▶ [What you will do]: Return verbatim the portion of the material below that starts at the line containing "NOT claimed here: the" and ends at its last line.

▶ [Extracted records]:
import Literature.Probability.RandomPlanarGeometry.HexSAWStripBetaCoefficientLaw
import Literature.Probability.RandomPlanarGeometry.HexSAWStripThresholdChainPointwise
import HarnessLib

/-!
# The renewal split of the β-walks of the honeycomb strip GRADED BY LENGTH, with the surface weights: an EXACT identity in the
# infinite strip, and the summability of its pieces at the threshold `y_T` (module «BETA-LENGTH-SPLIT»)

Topic `Literature/Probability/RandomPlanarGeometry` (continues «BETA-SPLIT» `HexSAWStripBetaRenewalSplit.lean` — the three-piece renewal split
`HV.fstP / HV.midPc / HV.tailPc` of a β-walk with a renewal index, `HV.threePieces_injOn`, `HV.glue3_spec`, `HV.glue3_mem_renA`, the classes
`HV.headN / HV.HB0 / HV.tailN`, `HV.renA`, the type bookkeeping `HV.T3 / HV.rtypes`; «BETA-COEFF» `HexSAWStripBetaCoefficientLaw.lean` — the truncated
piece series `HV.headGFN / HV.tailGFN`, bounded at `y_T` (`HV.exists_headGFN_stripYT_le`, `HV.exists_tailGFN_stripYT_le`), the explicit members
`HV.sq_le_headGFN_one`, `HV.mul_le_tailGFN_top`; «BETA-NORENEWAL» (`HV.noRenA`, `HV.exists_sum_noRenA_stripYT_le`); `HexSAWStripThresholdChainPointwise.lean`
(`HV.betaLen`, `HV.sum_caseB_len_le`); «LENGTH-POINTWISE» `HexSAWStripBridgeLengthPointwise.lean` (`HV.LUset / HV.LUs / HV.LUM`, `HV.exists_LUs_stripYT_le`)).
Sources of the SETTING: H. Duminil-Copin, A. Hammond, CMP 324 (2013) §2.2 (bridges, renewal points, concatenation and unique decomposition —
here along the column `ξ` of the width-`T` honeycomb strip); H. Duminil-Copin, S. Smirnov, Ann. Math. 175 (2012) §3 (the domains `S_{T,L}`, walks
`a → β`, the symmetry of `S_{T,L}`); N. R. Beaton, M. Bousquet-Mélou, J. de Gier, H. Duminil-Copin, A. J. Guttmann, CMP 326 (2014), arXiv:1109.0358v5,
§3.2 (`B_T(x; y) = Σ_ω x^{|ω|} y^{#contacts}`, Corollary 8: the radius `y_T` of `B_T(x_c; ·)`).  None of the sources writes the split; the
statements are the lane's own (lane «pcv-sawmu», CriticalPhenomena venture, a-p2 g22) — the combinatorial and the summability halves of the
POINTWISE LAW OF THE β-WALKS BY LENGTH at `y_T` (next module «BETA-LENGTH-LAW»), item 1 of HANDOFF a-p2 g21.

«BETA-SPLIT» grades the split by the number of surface CONTACTS with pure `x_c^{|ω|}` weights (the coefficients `β_{T,L,m}`); here the SAME
bijection is graded by the number of VERTICES with the full weights `x_c^{|ω|} y^{#top(ω)}` — lengths and contacts are both additive over the
three pieces (`HV.length_topCnt_threePieces`).  Since a walk with `n` vertices and its pieces fit in every class truncated at `N + 1 ≥ n` and in
every box `S_{T,L}` with `L + 1 ≥ n`, all slices STABILISE and the two split inequalities close up to an exact identity in the infinite strip.

## What is proved (namespace `Literature.Probability.RandomPlanarGeometry.SAW.HV`; `x_c = hexCriticalFugacity`, `y_T = stripYT T`)

* §1 the `y`-weighted length slices `headLenN` (`fℓ^{(N)}_c(i)`: heads with `i` vertices), `hb0LenN` (`dℓ^{(N)}_{ce}(j)`: middle bridges with `j`
  steps, the trivial one at `j = 0`), `tailLenN` (`gℓ^{(N)}_e(k)`); the length type `ltype`, `renALen`, `tripleW`; ★ `weight_eq_tripleW_threePieces`;
  ★ `renALen_le_prod` (upper, `i + j + k ≤ N + 1`) and ★ `prod_le_renALen` (lower, `2N + N' ≤ L`), length type by length type.
* §2 `ltype_mem_rtypes`, ★ `sum_renA_len_eq_sum_rtypes` (fibre decomposition), `sum_caseA_len_le_caseB` (mirror), ★ `sum_betaLen_eq_two_mul_caseA`,
  `sum_caseA_len_eq`, `betaRenewalLenN`; ★★ `sum_betaLen_le_renewal` (`n ≤ N + 1`) and ★★ `renewal_le_sum_betaLen` (`2N + N' ≤ L`):
  `Σ_{betaLen T L n} x_c^{|ω|} y^{#top} ≶ 2·( Σ_{N₀^A, |ω| = n} + Σ_{c,e} Σ_{i+j+k=n} fℓ^{(N)}_c(i) dℓ^{(N')}_{ce}(j) gℓ^{(N)}_e(k) )` (every `T ≥ 1`, `y ≥ 0`).
* §3 stabilisation: `filter_headN_length_eq_of_le`, `filter_tailN_length_eq_of_le`, `filter_HB0_length_eq_of_le`, `betaLen_eq_of_le`,
  `filter_noRenA_length_eq_of_le`; the pieces of the INFINITE strip `headLen` (`fℓ_c(i)`), `hb0Len` (`dℓ_{ce}(j)`), `tailLen` (`gℓ_e(k)`) and
  `headLenN_eq_headLen` …; the walks of the infinite strip `betaLenSum` (`bℓ_T(n)(y) = Σ_{β-walks, n vertices} x_c^{n} y^{#top}`), `noRenLen` (`nℓ_T(n)`),
  `betaRenewalLen`; `sum_betaLen_eq_betaLenSum` (every box `L ≥ n`); ★★★ `betaLenSum_eq_two_mul` — THE EXACT SPLIT
  `bℓ_T(n)(y) = 2·( nℓ_T(n)(y) + Σ_{a,b} Σ_{i+j+k=n} fℓ_a(i) dℓ_{ab}(j) gℓ_b(k) )` for all `n`, `y ≥ 0`, `T ≥ 1`.
* §4 ★ `hb0Len_eq_LUs` / `hb0Len_eq_LUM` — for `j ≥ 1` the middle slices ARE the length slices `U_j = LUM T j j` of the bridge files;
  `hb0Len_zero_le`; ★ `exists_hb0Len_stripYT_le` — `dℓ_{ab}(j)(y_T) ≤ K` uniformly in `j` (`T ≥ 1`).
* §5 at `y_T`, `T ≥ 2`: `sum_range_headLen_eq_headGFN` (`Σ_{i ≤ N+1} fℓ_c(i) = F^{(N)}_c`), `sum_range_tailLen_eq_tailGFN`, `sum_range_noRenLen_le`;
  ★★ `summable_headLen`, ★★ `summable_tailLen`, ★★ `summable_noRenLen` and `tendsto_noRenLen_atTop` (`nℓ_T(n)(y_T) → 0`); the series
  `headLenGF` (`Fℓ_c = Σ_i fℓ_c(i)(y_T)`), `tailLenGF` (`Gℓ_e`) with ★ `tendsto_headGFN_headLenGF` (`F^{(N)}_c(y_T) → Fℓ_c`), `tendsto_tailGFN_tailLenGF`,
  `headGFN_le_headLenGF`, ★ `headLenGF_one_pos` (`Fℓ_1 > 0`, `Gℓ_{2T−2} > 0`).
NOT claimed here: the limit law itself (next module), parities of the slices, `T = 1` for §5, uniformity in `T`.
-/

noncomputable section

▶ [Solution for this task]:
NOT claimed here: the limit law itself (next module), parities of the slices, `T = 1` for §5, uniformity in `T`.
-/

noncomputable section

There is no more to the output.